◆ **Work instruction**
Output the data that follows, keeping every line identical.
┌──
/-! ### The assembly (§7): Theorem 5 ⇒ `∑_{p ≤ x} ρ_h(p) = o(π(x))` -/

/-- **The positive-frequency case**: from Theorem 5, (34) and (35), for `f = aX² + 2bX + c` with
`ac − b² > 0` and `h ≥ 1`, `∑_{p ≤ P} ρ_h(p) = o(π(P))`.  (Theorem 5 is applied, for each
`0 < ε ≤ 1/12`, to `c_n = ρ_h(n)/C_f` where `|ρ_h(n)| ≤ C_f τ(n)`; it gives
`|∑_{p ≤ x} ρ_h(p)| ≤ C_f C ε π(x)` for `x ≥ x₀(ε)`, and `ε → 0`.)
[cite: DukeFriedlanderIwaniec1995, §7 p. 438] -/
theorem DFI1995.isLittleO_sum_primesLE_of_theorem5 (H5 : dukeFriedlanderIwaniec1995_theorem5)
    {a b c : ℤ} (hD : 0 < a * c - b ^ 2) {h : ℕ}
    (H34 : ∀ ε : ℝ, 0 < ε → ε ≤ 1 / 12 → DFI1995.Hyp34 (DFI1995.quad a b c) h ε)
    (H35 : ∀ ε : ℝ, 0 < ε → ε ≤ 1 / 12 → DFI1995.Hyp35 (DFI1995.quad a b c) h ε) :
    (fun P : ℕ => ∑ p ∈ Nat.primesLE P, polyRootWeylSum (DFI1995.quad a b c) p h) =o[atTop]
      fun P : ℕ => (Nat.primeCounting P : ℝ) := by
  obtain ⟨Cρ, hCρ, hρ⟩ := exists_norm_polyRootWeylSum_quad_le hD
  obtain ⟨C, HC⟩ := H5
  set f := DFI1995.quad a b c with hf
  -- the scaled sequence
  set cs : ℕ → ℂ := fun n => (Cρ : ℂ)⁻¹ * DFI1995.rhoSeq f h n with hcs
  have hCρ0 : (0 : ℝ) < Cρ := by linarith
  have hcs_le : ∀ n : ℕ, 1 ≤ n → ‖cs n‖ ≤ (Nat.divisors n).card := by
    intro n hn
    rw [hcs]
    simp only [DFI1995.rhoSeq_apply, norm_mul, norm_inv, Complex.norm_real, Real.norm_eq_abs,
      abs_of_pos hCρ0]
    rw [inv_mul_le_iff₀ hCρ0]
    exact hρ h n hn
  rw [Asymptotics.isLittleO_iff]
  intro δ hδ
  -- choose `ε`
  set C' : ℝ := max C 1 with hC'
  have hC'0 : 0 < C' := lt_max_of_lt_right one_pos
  set ε : ℝ := min (1 / 12) (δ / (Cρ * C')) with hε
  have hε0 : 0 < ε := lt_min (by norm_num) (div_pos hδ (mul_pos hCρ0 hC'0))
  have hε12 : ε ≤ 1 / 12 := min_le_left _ _
  -- the hypotheses of Theorem 5 for `cs`
  obtain ⟨x₁, A₁, h34⟩ := H34 ε hε0 hε12
  obtain ⟨x₂, A₂, h35⟩ := H35 ε hε0 hε12
  have h34' : ∀ x : ℝ, max x₁ x₂ ≤ x → ∀ lam : ℕ → ℂ, (∀ d : ℕ, ‖lam d‖ ≤ 1) →
      ‖DFI1995.sieveR₁ cs lam x (x ^ (1 / 2 - ε))‖ ≤ Cρ⁻¹ * A₁ * x / Real.log x ^ 2 := by
    intro x hx lam hlam
    rw [hcs, DFI1995.sieveR₁_const_mul, norm_mul, norm_inv, Complex.norm_real,
      Real.norm_eq_abs, abs_of_pos hCρ0, mul_assoc, mul_div_assoc]
    exact mul_le_mul_of_nonneg_left (h34 x ((le_max_left _ _).trans hx) lam hlam)
      (inv_nonneg.2 hCρ0.le)
  have h35' : ∀ x : ℝ, max x₁ x₂ ≤ x → ∀ α β : ℕ → ℂ,
      (∀ m : ℕ, ‖α m‖ ≤ ArithmeticFunction.cardDistinctFactors m) →
      (∀ n : ℕ, ‖β n‖ ≤ 1) → (∀ n : ℕ, ¬ n.Prime → β n = 0) →
      ‖DFI1995.sieveR₂ cs α β x (x ^ ((Real.log (Real.log x))⁻¹ ^ 3)) (x ^ (1 / 3 - ε))‖ ≤
        Cρ⁻¹ * A₂ * x / Real.log x ^ 10 := by
    intro x hx α β hα hβ hβp
    rw [hcs, DFI1995.sieveR₂_const_mul, norm_mul, norm_inv, Complex.norm_real,
      Real.norm_eq_abs, abs_of_pos hCρ0, mul_assoc, mul_div_assoc]
    exact mul_le_mul_of_nonneg_left (h35 x ((le_max_right _ _).trans hx) α β hα hβ hβp)
      (inv_nonneg.2 hCρ0.le)
  obtain ⟨x₀, hx₀⟩ := HC ε hε0 hε12 cs hcs_le (max x₁ x₂) (Cρ⁻¹ * A₁) (Cρ⁻¹ * A₂) h34' h35'
  -- conclusion for `P ≥ x₀`
  filter_upwards [eventually_ge_atTop ⌈x₀⌉₊] with P hP
  have hPx : x₀ ≤ (P : ℝ) := (Nat.le_ceil x₀).trans (by exact_mod_cast hP)
  have hmain := hx₀ (P : ℝ) hPx
  rw [Nat.floor_natCast] at hmain
  -- unscale
  have hsum : ∑ p ∈ Nat.primesLE P, cs p = (Cρ : ℂ)⁻¹ * ∑ p ∈ Nat.primesLE P, polyRootWeylSum f p h := by
    rw [hcs, Finset.mul_sum]
    rfl
  rw [hsum, norm_mul, norm_inv, Complex.norm_real, Real.norm_eq_abs, abs_of_pos hCρ0,
    inv_mul_le_iff₀ hCρ0] at hmain
  rw [Real.norm_natCast]
  refine hmain.trans ?_
  have hπ : (0 : ℝ) ≤ Nat.primeCounting P := Nat.cast_nonneg _
  have hεle : ε ≤ δ / (Cρ * C') := min_le_right _ _
  have hCC' : C ≤ C' := le_max_left _ _
  calc Cρ * (C * ε * (Nat.primeCounting P : ℝ)) ≤ Cρ * (C' * ε * Nat.primeCounting P) := by
        gcongr
    _ ≤ Cρ * (C' * (δ / (Cρ * C')) * Nat.primeCounting P) := by gcongr
    _ = δ * Nat.primeCounting P := by field_simp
└──
◆ **Solution to the exercise**
/-! ### The assembly (§7): Theorem 5 ⇒ `∑_{p ≤ x} ρ_h(p) = o(π(x))` -/

/-- **The positive-frequency case**: from Theorem 5, (34) and (35), for `f = aX² + 2bX + c` with
`ac − b² > 0` and `h ≥ 1`, `∑_{p ≤ P} ρ_h(p) = o(π(P))`.  (Theorem 5 is applied, for each
`0 < ε ≤ 1/12`, to `c_n = ρ_h(n)/C_f` where `|ρ_h(n)| ≤ C_f τ(n)`; it gives
`|∑_{p ≤ x} ρ_h(p)| ≤ C_f C ε π(x)` for `x ≥ x₀(ε)`, and `ε → 0`.)
[cite: DukeFriedlanderIwaniec1995, §7 p. 438] -/
theorem DFI1995.isLittleO_sum_primesLE_of_theorem5 (H5 : dukeFriedlanderIwaniec1995_theorem5)
    {a b c : ℤ} (hD : 0 < a * c - b ^ 2) {h : ℕ}
    (H34 : ∀ ε : ℝ, 0 < ε → ε ≤ 1 / 12 → DFI1995.Hyp34 (DFI1995.quad a b c) h ε)
    (H35 : ∀ ε : ℝ, 0 < ε → ε ≤ 1 / 12 → DFI1995.Hyp35 (DFI1995.quad a b c) h ε) :
    (fun P : ℕ => ∑ p ∈ Nat.primesLE P, polyRootWeylSum (DFI1995.quad a b c) p h) =o[atTop]
      fun P : ℕ => (Nat.primeCounting P : ℝ) := by
  obtain ⟨Cρ, hCρ, hρ⟩ := exists_norm_polyRootWeylSum_quad_le hD
  obtain ⟨C, HC⟩ := H5
  set f := DFI1995.quad a b c with hf
  -- the scaled sequence
  set cs : ℕ → ℂ := fun n => (Cρ : ℂ)⁻¹ * DFI1995.rhoSeq f h n with hcs
  have hCρ0 : (0 : ℝ) < Cρ := by linarith
  have hcs_le : ∀ n : ℕ, 1 ≤ n → ‖cs n‖ ≤ (Nat.divisors n).card := by
    intro n hn
    rw [hcs]
    simp only [DFI1995.rhoSeq_apply, norm_mul, norm_inv, Complex.norm_real, Real.norm_eq_abs,
      abs_of_pos hCρ0]
    rw [inv_mul_le_iff₀ hCρ0]
    exact hρ h n hn
  rw [Asymptotics.isLittleO_iff]
  intro δ hδ
  -- choose `ε`
  set C' : ℝ := max C 1 with hC'
  have hC'0 : 0 < C' := lt_max_of_lt_right one_pos
  set ε : ℝ := min (1 / 12) (δ / (Cρ * C')) with hε
  have hε0 : 0 < ε := lt_min (by norm_num) (div_pos hδ (mul_pos hCρ0 hC'0))
  have hε12 : ε ≤ 1 / 12 := min_le_left _ _
  -- the hypotheses of Theorem 5 for `cs`
  obtain ⟨x₁, A₁, h34⟩ := H34 ε hε0 hε12
  obtain ⟨x₂, A₂, h35⟩ := H35 ε hε0 hε12
  have h34' : ∀ x : ℝ, max x₁ x₂ ≤ x → ∀ lam : ℕ → ℂ, (∀ d : ℕ, ‖lam d‖ ≤ 1) →
      ‖DFI1995.sieveR₁ cs lam x (x ^ (1 / 2 - ε))‖ ≤ Cρ⁻¹ * A₁ * x / Real.log x ^ 2 := by
    intro x hx lam hlam
    rw [hcs, DFI1995.sieveR₁_const_mul, norm_mul, norm_inv, Complex.norm_real,
      Real.norm_eq_abs, abs_of_pos hCρ0, mul_assoc, mul_div_assoc]
    exact mul_le_mul_of_nonneg_left (h34 x ((le_max_left _ _).trans hx) lam hlam)
      (inv_nonneg.2 hCρ0.le)
  have h35' : ∀ x : ℝ, max x₁ x₂ ≤ x → ∀ α β : ℕ → ℂ,
      (∀ m : ℕ, ‖α m‖ ≤ ArithmeticFunction.cardDistinctFactors m) →
      (∀ n : ℕ, ‖β n‖ ≤ 1) → (∀ n : ℕ, ¬ n.Prime → β n = 0) →
      ‖DFI1995.sieveR₂ cs α β x (x ^ ((Real.log (Real.log x))⁻¹ ^ 3)) (x ^ (1 / 3 - ε))‖ ≤
        Cρ⁻¹ * A₂ * x / Real.log x ^ 10 := by
    intro x hx α β hα hβ hβp
    rw [hcs, DFI1995.sieveR₂_const_mul, norm_mul, norm_inv, Complex.norm_real,
      Real.norm_eq_abs, abs_of_pos hCρ0, mul_assoc, mul_div_assoc]
    exact mul_le_mul_of_nonneg_left (h35 x ((le_max_right _ _).trans hx) α β hα hβ hβp)
      (inv_nonneg.2 hCρ0.le)
  obtain ⟨x₀, hx₀⟩ := HC ε hε0 hε12 cs hcs_le (max x₁ x₂) (Cρ⁻¹ * A₁) (Cρ⁻¹ * A₂) h34' h35'
  -- conclusion for `P ≥ x₀`
  filter_upwards [eventually_ge_atTop ⌈x₀⌉₊] with P hP
  have hPx : x₀ ≤ (P : ℝ) := (Nat.le_ceil x₀).trans (by exact_mod_cast hP)
  have hmain := hx₀ (P : ℝ) hPx
  rw [Nat.floor_natCast] at hmain
  -- unscale
  have hsum : ∑ p ∈ Nat.primesLE P, cs p = (Cρ : ℂ)⁻¹ * ∑ p ∈ Nat.primesLE P, polyRootWeylSum f p h := by
    rw [hcs, Finset.mul_sum]
    rfl
  rw [hsum, norm_mul, norm_inv, Complex.norm_real, Real.norm_eq_abs, abs_of_pos hCρ0,
    inv_mul_le_iff₀ hCρ0] at hmain
  rw [Real.norm_natCast]
  refine hmain.trans ?_
  have hπ : (0 : ℝ) ≤ Nat.primeCounting P := Nat.cast_nonneg _
  have hεle : ε ≤ δ / (Cρ * C') := min_le_right _ _
  have hCC' : C ≤ C' := le_max_left _ _
  calc Cρ * (C * ε * (Nat.primeCounting P : ℝ)) ≤ Cρ * (C' * ε * Nat.primeCounting P) := by
        gcongr
    _ ≤ Cρ * (C' * (δ / (Cρ * C')) * Nat.primeCounting P) := by gcongr
    _ = δ * Nat.primeCounting P := by field_simp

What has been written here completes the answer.